Atlanta, Georgia, September 21, 2021: Ocean Visions today released five “living” road maps designed to coalesce effort and energy around the continued development of ocean-based approaches to draw down and safely store carbon dioxide – the greenhouse gas most responsible for two existential threats facing the ocean: ocean warming and ocean acidification. The road maps provide overviews of potential ocean-based carbon dioxide removal (CDR) technologies, critical obstacles they face, and first-order priorities to accelerate their development and field testing.
These digital road maps highlight the highest priorities for action and are intended to catalyze global engagement on research and development of ocean-based CDR approaches. As digital products, they can be updated and refined regularly as advances emerge in science, technology, governance, and policy.
“These road maps are the culmination of an international effort to assess the current state of ocean-based CDR and what is needed to accelerate the development and testing of promising approaches,” says Brad Ack, Ocean Visions Executive Director and Chief Innovation Officer. “They will help advance our collective ability to answer that question, and do so in an evidence-based, precautionary approach.”
The road maps become available as the Intergovernmental Panel on Climate Change (IPCC) last month published its landmark report on the state of the earth’s climate, which affirms that humans have caused unprecedented and irreversible change to the climate.
Carbon dioxide removal is increasingly acknowledged as an imperative for slowing climate change, in lockstep with emissions reductions. To date, however, most of the development around CDR approaches and technologies has been focused on terrestrial solutions, such as afforestation, or technological solutions, such as direct air capture.

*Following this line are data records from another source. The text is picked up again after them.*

import Summits.CriticalPhenomena.PercolationContinuityZ3.Theorems.FK.ClusterCountChernoff
import Summits.CriticalPhenomena.PercolationContinuityZ3.Theorems.FK.PressureQDerivatives
import Summits.CriticalPhenomena.PercolationContinuityZ3.Theorems.FK.RandomClusterEdgeDensityLargeDeviations
import HarnessLib

/-!
# LARGE DEVIATIONS OF THE NUMBER OF CLUSTERS OF THE RANDOM-CLUSTER MODEL, II: `ℤ^d` BOXES — THE LD UPPER BOUND WITH THE `q`-PRESSURE
# AND THE EXPONENTIAL ABSENCE OF CLUSTER DENSITIES ABOVE `κ⁰(p,q)` OR BELOW `κ¹(p,q)` (Grimmett 2006 Thm. (4.58), Lemma (4.79),
# (4.80)–(4.84); Ellis 2006 Thm. II.6.1 (b), Thm. II.6.3)

Claimed R42 (8)(c) in the cell INBOX at 2026-08-29T14:03:36Z by fkp-10a gen 360 (NEW CLAIM #7 of the gen), addressed to coordinator fk-4 gen 299 (seated 12:03Z 2026-08-29; R182–R186 in force; rulings R187 (claim #6) / R188 requested); lineage row FO-10a-g360k (self-suggested), package g360-clusterld, label CL-B.
Helper file of the `fk-continuity` build cell (bschramm lane; `--supports stmt-CriticalPhenomena-4575`; fkp-10a gen 360,
package g360-clusterld, label CL-B); builds on p205010 (kernel theorem, internal audit signed; external expert review
pending). No definitions, no named facts, no sorries; standard axioms.
UNCONDITIONAL (`d ≥ 1`, `0 < p < 1`, `q ≥ 1` for the LD bounds and `q > 1` for the tails; `Λ_N = {−N,…,N}^d` with the free (`b = false`) or
wired (`b = true`) boundary condition `boxBC d b N`; `k^b_N` = `clusterCount · (boxBC d b N)`; `κ^b(p,q) = φ^b_{p,q}(|C_0|⁻¹) =
∫ |C_0|⁻¹ d(rcLimit d b p q)` the cluster densities; `Ψ` = ANY `q`-pressure function of `p`, `|Λ_N|⁻¹ log Z^b_{Λ_N}(p,y) → Ψ(y)` for
`y ≥ 1` and both `b` (exists: `exists_rcPressure_q`; its one-sided derivatives `Ψ'(q+) = κ⁰(p,q)/q`, `Ψ'(q−) = κ¹(p,q)/q` are the tree's
`hasDerivWithinAt_pressure_q_Ioi` / `_Iio`)).
Scope: volume-order UPPER large-deviation bounds for the number of clusters under the box measures; nothing at or about `p_c(q)`, no
LD lower bound, no statement about FH / TP_FK; nothing percolation-bearing.

* `exists_rcPressure_q` — a `q`-pressure function exists (choice over the tree's thermodynamic limit);
* **`cl_ld_upper_box`** / **`cl_ld_lower_box`** — for `1 ≤ q ≤ q'` resp. `1 ≤ q' ≤ q`, `s = log(q'/q)`, every `m`, `ε > 0`, both `b`:
  eventually `φ^b_{Λ_N,p,q}{m|Λ_N| ≤ k^b_N} ≤ exp(−|Λ_N|(sm − (Ψ(q') − Ψ(q)) − ε))` resp. the same for `{k^b_N ≤ m|Λ_N|}`
  (Ellis' Thm. II.6.1 (b) for half-lines, from the Chernoff bounds of file I and the thermodynamic limit);
* `hasDerivWithinAt_clusterRate`, **`exists_clusterRate_pos_of_gt`** / **`exists_clusterRate_pos_of_lt`** — for `q > 1`: above `κ⁰(p,q)`
  some upper rate is positive, below `κ¹(p,q)` some lower rate is positive (one-sided `q`-derivatives of the pressure);
* **`cl_upper_tail_exp_decay`** / **`cl_lower_tail_exp_decay`** — NO CLUSTER DENSITY ABOVE `κ⁰(p,q)` OR BELOW `κ¹(p,q)` AT VOLUME ORDER:
  for `q > 1`, `κ⁰(p,q) < m` ⇒ `∃ c > 0, ∀ b, ∀ᶠ N, φ^b_{Λ_N,p,q}{m|Λ_N| ≤ k^b_N} ≤ e^{−c|Λ_N|}`, and the mirror below `κ¹(p,q)`.

## References

* G. Grimmett, *The Random-Cluster Model*, Springer (2006), §4.5 Thm. (4.58), Lemma (4.79), (4.80)–(4.84). [Grimmett2006]
* R. S. Ellis, *Entropy, Large Deviations, and Statistical Mechanics*, Springer (2006), Thm. II.6.1 (b), Thm. II.6.3. [Ellis2006]
-/

noncomputable section

namespace Summit.CriticalPhenomena.PercolationContinuityZ3.Theorems.FK

namespace RandomClusterLargeDeviations

open Finset Filter Topology Set MeasureTheory
open Literature.Probability.LatticeModels Literature.Probability.Percolation

variable {d : ℕ} {p : ℝ} {Ψ : ℝ → ℝ}

/-! ### A `q`-pressure function -/

/-- **A `q`-PRESSURE FUNCTION EXISTS**: for `0 ≤ p ≤ 1` there is `Ψ : ℝ → ℝ` with `|Λ_N|⁻¹ log Z^b_{Λ_N}(p,y) → Ψ(y)` for every `y ≥ 1`
and both boundary conditions (the tree's thermodynamic limit, chosen pointwise). [cite: Grimmett2006, Thm. (4.58)] -/
theorem exists_rcPressure_q (d : ℕ) (hp : p ∈ Set.Icc (0 : ℝ) 1) :
    ∃ Ψ : ℝ → ℝ, ∀ y : ℝ, 1 ≤ y → ∀ b : Bool, Tendsto (fun N : ℕ =>
      Real.log (rcPartitionFunction (finsetGraph (zdGraph d) (box d N)) p y (boxBC d b N)) / #(box d N)) atTop (𝓝 (Ψ y)) := by
  classical
  have h : ∀ y : ℝ, ∃ Ψy : ℝ, 1 ≤ y → ∀ b : Bool, Tendsto (fun N : ℕ =>
      Real.log (rcPartitionFunction (finsetGraph (zdGraph d) (box d N)) p y (boxBC d b N)) / #(box d N)) atTop (𝓝 Ψy) := by
    intro y
    by_cases hy : 1 ≤ y
    · obtain ⟨Ψy, -, hΨy⟩ := exists_forall_tendsto_log_rcPartitionFunction_box_div d hp hy
      exact ⟨Ψy, fun _ => hΨy⟩
    · exact ⟨0, fun h => (hy h).elim⟩
  choose Ψ hΨ using h
  exact ⟨Ψ, hΨ⟩

/-! ### The LD upper bounds on boxes -/

/-- **LD UPPER BOUND, UPPER TAIL OF THE CLUSTER COUNT** (`1 ≤ q ≤ q'`, `s = log(q'/q) ≥ 0`): for every `m`, `ε > 0` and both
boundary conditions, eventually `φ^b_{Λ_N,p,q}{m|Λ_N| ≤ k^b_N} ≤ exp(−|Λ_N|(sm − (Ψ(q') − Ψ(q)) − ε))`.
[cite: Ellis2006, Thm. II.6.1 (b); Grimmett2006, Thm. (4.58)] -/
theorem cl_ld_upper_box {q q' : ℝ} (hp : p ∈ Set.Ioo (0 : ℝ) 1) (hq : 1 ≤ q) (hqq' : q ≤ q')
    (hΨ : ∀ y : ℝ, 1 ≤ y → ∀ b : Bool, Tendsto (fun N : ℕ =>
      Real.log (rcPartitionFunction (finsetGraph (zdGraph d) (box d N)) p y (boxBC d b N)) / #(box d N)) atTop (𝓝 (Ψ y)))
    (m : ℝ) {ε : ℝ} (hε : 0 < ε) (b : Bool) :
    ∀ᶠ N : ℕ in atTop,
      (rcMeasure (finsetGraph (zdGraph d) (box d N)) p q (boxBC d b N)).real
          {η : BondConfig ↥(box d N) | m * #(box d N) ≤ (clusterCount η (boxBC d b N) : ℝ)} ≤
        Real.exp (-(#(box d N) * (Real.log (q' / q) * m - (Ψ q' - Ψ q) - ε))) := by
  have hq0 : 0 < q := one_pos.trans_le hq
  have hlim := (hΨ q' (hq.trans hqq') b).sub (hΨ q hq b)
  have hev : ∀ᶠ N : ℕ in atTop,
      Real.log (rcPartitionFunction (finsetGraph (zdGraph d) (box d N)) p q' (boxBC d b N)) / #(box d N) -
        Real.log (rcPartitionFunction (finsetGraph (zdGraph d) (box d N)) p q (boxBC d b N)) / #(box d N) < Ψ q' - Ψ q + ε :=
    hlim.eventually (gt_mem_nhds (by linarith))
  filter_upwards [hev] with N hN
  have hV : (0 : ℝ) < #(box d N) := by exact_mod_cast (box_nonempty d N).card_pos
  refine (rcMeasure_real_le_clusterCount_le _ hp hq0 hqq' (boxBC d b N) (m * #(box d N))).trans ?_
  rw [Real.exp_le_exp, ← sub_div, div_lt_iff₀ hV] at *
  nlinarith [hN]

/-- **LD UPPER BOUND, LOWER TAIL OF THE CLUSTER COUNT** (`1 ≤ q' ≤ q`, `s = log(q'/q) ≤ 0`): eventually
`φ^b_{Λ_N,p,q}{k^b_N ≤ m|Λ_N|} ≤ exp(−|Λ_N|(sm − (Ψ(q') − Ψ(q)) − ε))`. [cite: Ellis2006, Thm. II.6.1 (b); Grimmett2006, Thm. (4.58)] -/
theorem cl_ld_lower_box {q q' : ℝ} (hp : p ∈ Set.Ioo (0 : ℝ) 1) (hq' : 1 ≤ q') (hqq' : q' ≤ q)
    (hΨ : ∀ y : ℝ, 1 ≤ y → ∀ b : Bool, Tendsto (fun N : ℕ =>
      Real.log (rcPartitionFunction (finsetGraph (zdGraph d) (box d N)) p y (boxBC d b N)) / #(box d N)) atTop (𝓝 (Ψ y)))
    (m : ℝ) {ε : ℝ} (hε : 0 < ε) (b : Bool) :
    ∀ᶠ N : ℕ in atTop,
      (rcMeasure (finsetGraph (zdGraph d) (box d N)) p q (boxBC d b N)).real
          {η : BondConfig ↥(box d N) | (clusterCount η (boxBC d b N) : ℝ) ≤ m * #(box d N)} ≤
        Real.exp (-(#(box d N) * (Real.log (q' / q) * m - (Ψ q' - Ψ q) - ε))) := by
  have hq'0 : 0 < q' := one_pos.trans_le hq'
  have hlim := (hΨ q' hq' b).sub (hΨ q (hq'.trans hqq') b)
  have hev : ∀ᶠ N : ℕ in atTop,
      Real.log (rcPartitionFunction (finsetGraph (zdGraph d) (box d N)) p q' (boxBC d b N)) / #(box d N) -
        Real.log (rcPartitionFunction (finsetGraph (zdGraph d) (box d N)) p q (boxBC d b N)) / #(box d N) < Ψ q' - Ψ q + ε :=
    hlim.eventually (gt_mem_nhds (by linarith))
  filter_upwards [hev] with N hN
  have hV : (0 : ℝ) < #(box d N) := by exact_mod_cast (box_nonempty d N).card_pos
  refine (rcMeasure_real_clusterCount_le_le _ hp hq'0 hqq' (boxBC d b N) (m * #(box d N))).trans ?_
  rw [Real.exp_le_exp, ← sub_div, div_lt_iff₀ hV] at *
  nlinarith [hN]

/-! ### Positive rates from the one-sided `q`-derivatives of the pressure -/

/-- The derivative of the rate `y ↦ log(y/q)·m − (Ψ(y) − Ψ(q))` within `s` at `q > 0` is `m/q − Ψ'`. [folklore] -/
theorem hasDerivWithinAt_clusterRate {s : Set ℝ} {q D : ℝ} (hq : 0 < q) (hD : HasDerivWithinAt Ψ D s q) (m : ℝ) :
    HasDerivWithinAt (fun y => Real.log (y / q) * m - (Ψ y - Ψ q)) (q⁻¹ * m - D) s q := by
  have h1 : HasDerivAt (fun y : ℝ => Real.log (y / q)) q⁻¹ q := by
    have h := ((hasDerivAt_id q).div_const q).log (by rw [id, div_self hq.ne']; exact one_ne_zero)
    rw [id, div_self hq.ne', div_one, one_div] at h
    exact h
  exact (h1.hasDerivWithinAt.mul_const m).sub (hD.sub_const (Ψ q))

/-- **SOME UPPER RATE IS POSITIVE ABOVE `κ⁰(p,q)`** (`q > 1`, `Ψ'(q+) = κ⁰(p,q)/q`): if `κ⁰(p,q) < m` then for some `q' ∈ (q, q+1)`,
`0 < log(q'/q)·m − (Ψ(q') − Ψ(q))`. [cite: Grimmett2006, (4.84); Ellis2006, Thm. II.6.3 (proof)] -/
theorem exists_clusterRate_pos_of_gt (hd : 0 < d) (hp : p ∈ Set.Ioo (0 : ℝ) 1) {q : ℝ} (hq : 1 < q)
    (hΨ : ∀ y : ℝ, 1 ≤ y → ∀ b : Bool, Tendsto (fun N : ℕ =>
      Real.log (rcPartitionFunction (finsetGraph (zdGraph d) (box d N)) p y (boxBC d b N)) / #(box d N)) atTop (𝓝 (Ψ y)))
    {m : ℝ} (hm : ∫ ω, ((openCluster ω (0 : Site d)).ncard : ℝ)⁻¹ ∂(rcLimit d false p q) < m) :
    ∃ q' ∈ Set.Ioo q (q + 1), 0 < Real.log (q' / q) * m - (Ψ q' - Ψ q) := by
  have hq0 : 0 < q := one_pos.trans hq
  have hΨ' : ∀ b : Bool, ∀ᶠ y in 𝓝 q, Tendsto (fun N : ℕ =>
      Real.log (rcPartitionFunction (finsetGraph (zdGraph d) (box d N)) p y (boxBC d b N)) / #(box d N)) atTop (𝓝 (Ψ y)) :=
    fun b => (eventually_gt_nhds hq).mono fun y hy => hΨ y hy.le b
  have hD := hasDerivWithinAt_pressure_q_Ioi hd hp hq.le hΨ'
  have hR := hasDerivWithinAt_clusterRate hq0 hD m
  have hpos : 0 < q⁻¹ * m - (∫ ω, ((openCluster ω (0 : Site d)).ncard : ℝ)⁻¹ ∂(rcLimit d false p q)) / q := by
    rw [div_eq_inv_mul, ← mul_sub]
    exact mul_pos (inv_pos.2 hq0) (sub_pos.2 hm)
  exact exists_Ioo_pos_of_hasDerivWithinAt_Ioi hR hpos (by rw [div_self hq0.ne', Real.log_one, zero_mul, sub_self, sub_zero])
    (lt_add_one q)

/-- **SOME LOWER RATE IS POSITIVE BELOW `κ¹(p,q)`** (`q > 1`, `Ψ'(q−) = κ¹(p,q)/q`): if `m < κ¹(p,q)` then for some `q' ∈ (1, q)`,
`0 < log(q'/q)·m − (Ψ(q') − Ψ(q))` (`log(q'/q) < 0`). [cite: Grimmett2006, (4.84); Ellis2006, Thm. II.6.3 (proof)] -/
theorem exists_clusterRate_pos_of_lt (hd : 0 < d) (hp : p ∈ Set.Ioo (0 : ℝ) 1) {q : ℝ} (hq : 1 < q)
    (hΨ : ∀ y : ℝ, 1 ≤ y → ∀ b : Bool, Tendsto (fun N : ℕ =>
      Real.log (rcPartitionFunction (finsetGraph (zdGraph d) (box d N)) p y (boxBC d b N)) / #(box d N)) atTop (𝓝 (Ψ y)))
    {m : ℝ} (hm : m < ∫ ω, ((openCluster ω (0 : Site d)).ncard : ℝ)⁻¹ ∂(rcLimit d true p q)) :
    ∃ q' ∈ Set.Ioo 1 q, 0 < Real.log (q' / q) * m - (Ψ q' - Ψ q) := by
  have hq0 : 0 < q := one_pos.trans hq
  have hΨ' : ∀ b : Bool, ∀ᶠ y in 𝓝 q, Tendsto (fun N : ℕ =>
      Real.log (rcPartitionFunction (finsetGraph (zdGraph d) (box d N)) p y (boxBC d b N)) / #(box d N)) atTop (𝓝 (Ψ y)) :=
    fun b => (eventually_gt_nhds hq).mono fun y hy => hΨ y hy.le b
  have hD := hasDerivWithinAt_pressure_q_Iio hd hp hq hΨ'
  have hR := hasDerivWithinAt_clusterRate hq0 hD m
  have hneg : q⁻¹ * m - (∫ ω, ((openCluster ω (0 : Site d)).ncard : ℝ)⁻¹ ∂(rcLimit d true p q)) / q < 0 := by
    rw [div_eq_inv_mul, ← mul_sub]
    exact mul_neg_of_pos_of_neg (inv_pos.2 hq0) (sub_neg.2 hm)
  exact exists_Ioo_pos_of_hasDerivWithinAt_Iio hR hneg (by rw [div_self hq0.ne', Real.log_one, zero_mul, sub_self, sub_zero]) hq

/-! ### No cluster density above `κ⁰` or below `κ¹` at volume order -/

/-- **NO CLUSTER DENSITY ABOVE `κ⁰(p,q)` AT VOLUME ORDER** (`d ≥ 1`, `0 < p < 1`, `q > 1`): if `κ⁰(p,q) < m` then there is `c > 0` such
that, for BOTH boundary conditions, eventually `φ^b_{Λ_N,p,q}{m|Λ_N| ≤ k^b_N} ≤ e^{−c|Λ_N|}`.
[cite: Ellis2006, Thm. II.6.1 (b) and Thm. II.6.3; Grimmett2006, Thm. (4.58), (4.84)] -/
theorem cl_upper_tail_exp_decay (hd : 0 < d) (hp : p ∈ Set.Ioo (0 : ℝ) 1) {q : ℝ} (hq : 1 < q) {m : ℝ}
    (hm : ∫ ω, ((openCluster ω (0 : Site d)).ncard : ℝ)⁻¹ ∂(rcLimit d false p q) < m) :
    ∃ c : ℝ, 0 < c ∧ ∀ b : Bool, ∀ᶠ N : ℕ in atTop,
      (rcMeasure (finsetGraph (zdGraph d) (box d N)) p q (boxBC d b N)).real
          {η : BondConfig ↥(box d N) | m * #(box d N) ≤ (clusterCount η (boxBC d b N) : ℝ)} ≤ Real.exp (-(c * #(box d N))) := by
  obtain ⟨Ψ, hΨ⟩ := exists_rcPressure_q d (p := p) ⟨hp.1.le, hp.2.le⟩
  obtain ⟨q', hq', hrate⟩ := exists_clusterRate_pos_of_gt hd hp hq hΨ hm
  refine ⟨(Real.log (q' / q) * m - (Ψ q' - Ψ q)) / 2, half_pos hrate, fun b => ?_⟩
  filter_upwards [cl_ld_upper_box hp hq.le hq'.1.le hΨ m (half_pos hrate) b] with N hN
  refine hN.trans (le_of_eq ?_)
  congr 1
  ring

/-- **NO CLUSTER DENSITY BELOW `κ¹(p,q)` AT VOLUME ORDER** (`q > 1`): if `m < κ¹(p,q)` then there is `c > 0` such that, for both boundary
conditions, eventually `φ^b_{Λ_N,p,q}{k^b_N ≤ m|Λ_N|} ≤ e^{−c|Λ_N|}`. [cite: Ellis2006, Thm. II.6.1 (b) and Thm. II.6.3; Grimmett2006, Thm. (4.58), (4.84)] -/
theorem cl_lower_tail_exp_decay (hd : 0 < d) (hp : p ∈ Set.Ioo (0 : ℝ) 1) {q : ℝ} (hq : 1 < q) {m : ℝ}
    (hm : m < ∫ ω, ((openCluster ω (0 : Site d)).ncard : ℝ)⁻¹ ∂(rcLimit d true p q)) :
    ∃ c : ℝ, 0 < c ∧ ∀ b : Bool, ∀ᶠ N : ℕ in atTop,
      (rcMeasure (finsetGraph (zdGraph d) (box d N)) p q (boxBC d b N)).real
          {η : BondConfig ↥(box d N) | (clusterCount η (boxBC d b N) : ℝ) ≤ m * #(box d N)} ≤ Real.exp (-(c * #(box d N))) := by
  obtain ⟨Ψ, hΨ⟩ := exists_rcPressure_q d (p := p) ⟨hp.1.le, hp.2.le⟩
  obtain ⟨q', hq', hrate⟩ := exists_clusterRate_pos_of_lt hd hp hq hΨ hm
  refine ⟨(Real.log (q' / q) * m - (Ψ q' - Ψ q)) / 2, half_pos hrate, fun b => ?_⟩
  filter_upwards [cl_ld_lower_box hp hq'.1.le hq'.2.le hΨ m (half_pos hrate) b] with N hN
  refine hN.trans (le_of_eq ?_)
  congr 1
  ring

end RandomClusterLargeDeviations

end Summit.CriticalPhenomena.PercolationContinuityZ3.Theorems.FK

“Removing legacy carbon pollution from our air and water is essential to a healthy ocean, and to interrupting dangerous warming and acidification. The ocean represents an enormous opportunity to sequester carbon, but ocean-based carbon dioxide removal approaches are poorly understood and underinvested,” says Emanuele Di Lorenzo, Professor and Founding Director of the Program in Ocean Science and Engineering at the Georgia Institute of Technology. “These road maps are a great tool to help overcome those obstacles.”
During 2020, Ocean Visions convened experts from multiple disciplines, sectors, and geographies to build the road maps. Numerous workshops helped to identify technology readiness, scaling potential, uncertainties, obstacles, opportunities, and first-order priorities. The effort focused on three ocean-based CDR domains:
- Macroalgal cultivation and carbon sequestration: Marine macroalgae (e.g. Sargassum and kelp) have a tremendous potential for carbon sequestration capacity. Long-term storage could be achieved by transforming the biomass into long-lived products (fiber, biochar, plastics, etc.), using it as a source of renewable fuel, and/or sinking the biomass residues into the deep ocean.
- Ocean Alkalinity Enhancement: Natural rock weathering, producing alkaline carbon molecules that wash into the ocean, is the primary way by which Earth naturally removes and stores excess CO2over geological timescales. Ocean alkalinity enhancement technologies speed up this natural process to store carbon dioxide in the ocean and, at the same time, reduce ocean acidity.
- Electrochemical removal of carbon dioxidefrom seawater: Sometimes called “direct ocean capture” to draw comparisons with direct air capture, this approach encompasses both electrodialytic and electrolytic techniques that capture and remove dissolved inorganic carbon from seawater and/or produce a CO2-reactive chemical base that can be distributed in the surface ocean to consume atmospheric CO2 and convert it to long-lived, dissolved, bicarbonate in the ocean.
All three domains are still in the early stages of research, development, and demonstration. Modeling and lab-scale experimentation are underway. In-depth environmental impact studies are needed before controlled field trails can begin.
In addition to these three first-order priorities, road maps were developed for two cross-cutting issues of importance: building and maintaining public support and expanding finance and investment.
“Successful adoption of any new technology or innovation seldom relies on its function, engineering, or design alone,” says Ack. “Public awareness and acceptance and additional investments are also needed; these may be some of the most critical hurdles facing technologies associated with ocean-based CDR.”
The full suite of road maps is now fully available to contributors. Ocean Visions is actively soliciting community input to provide up-to-date information that will keep the road map knowledge base cutting-edge.
Support for this suite of digital road maps comes from ClimateWorks and Schmidt Marine Technology Partners.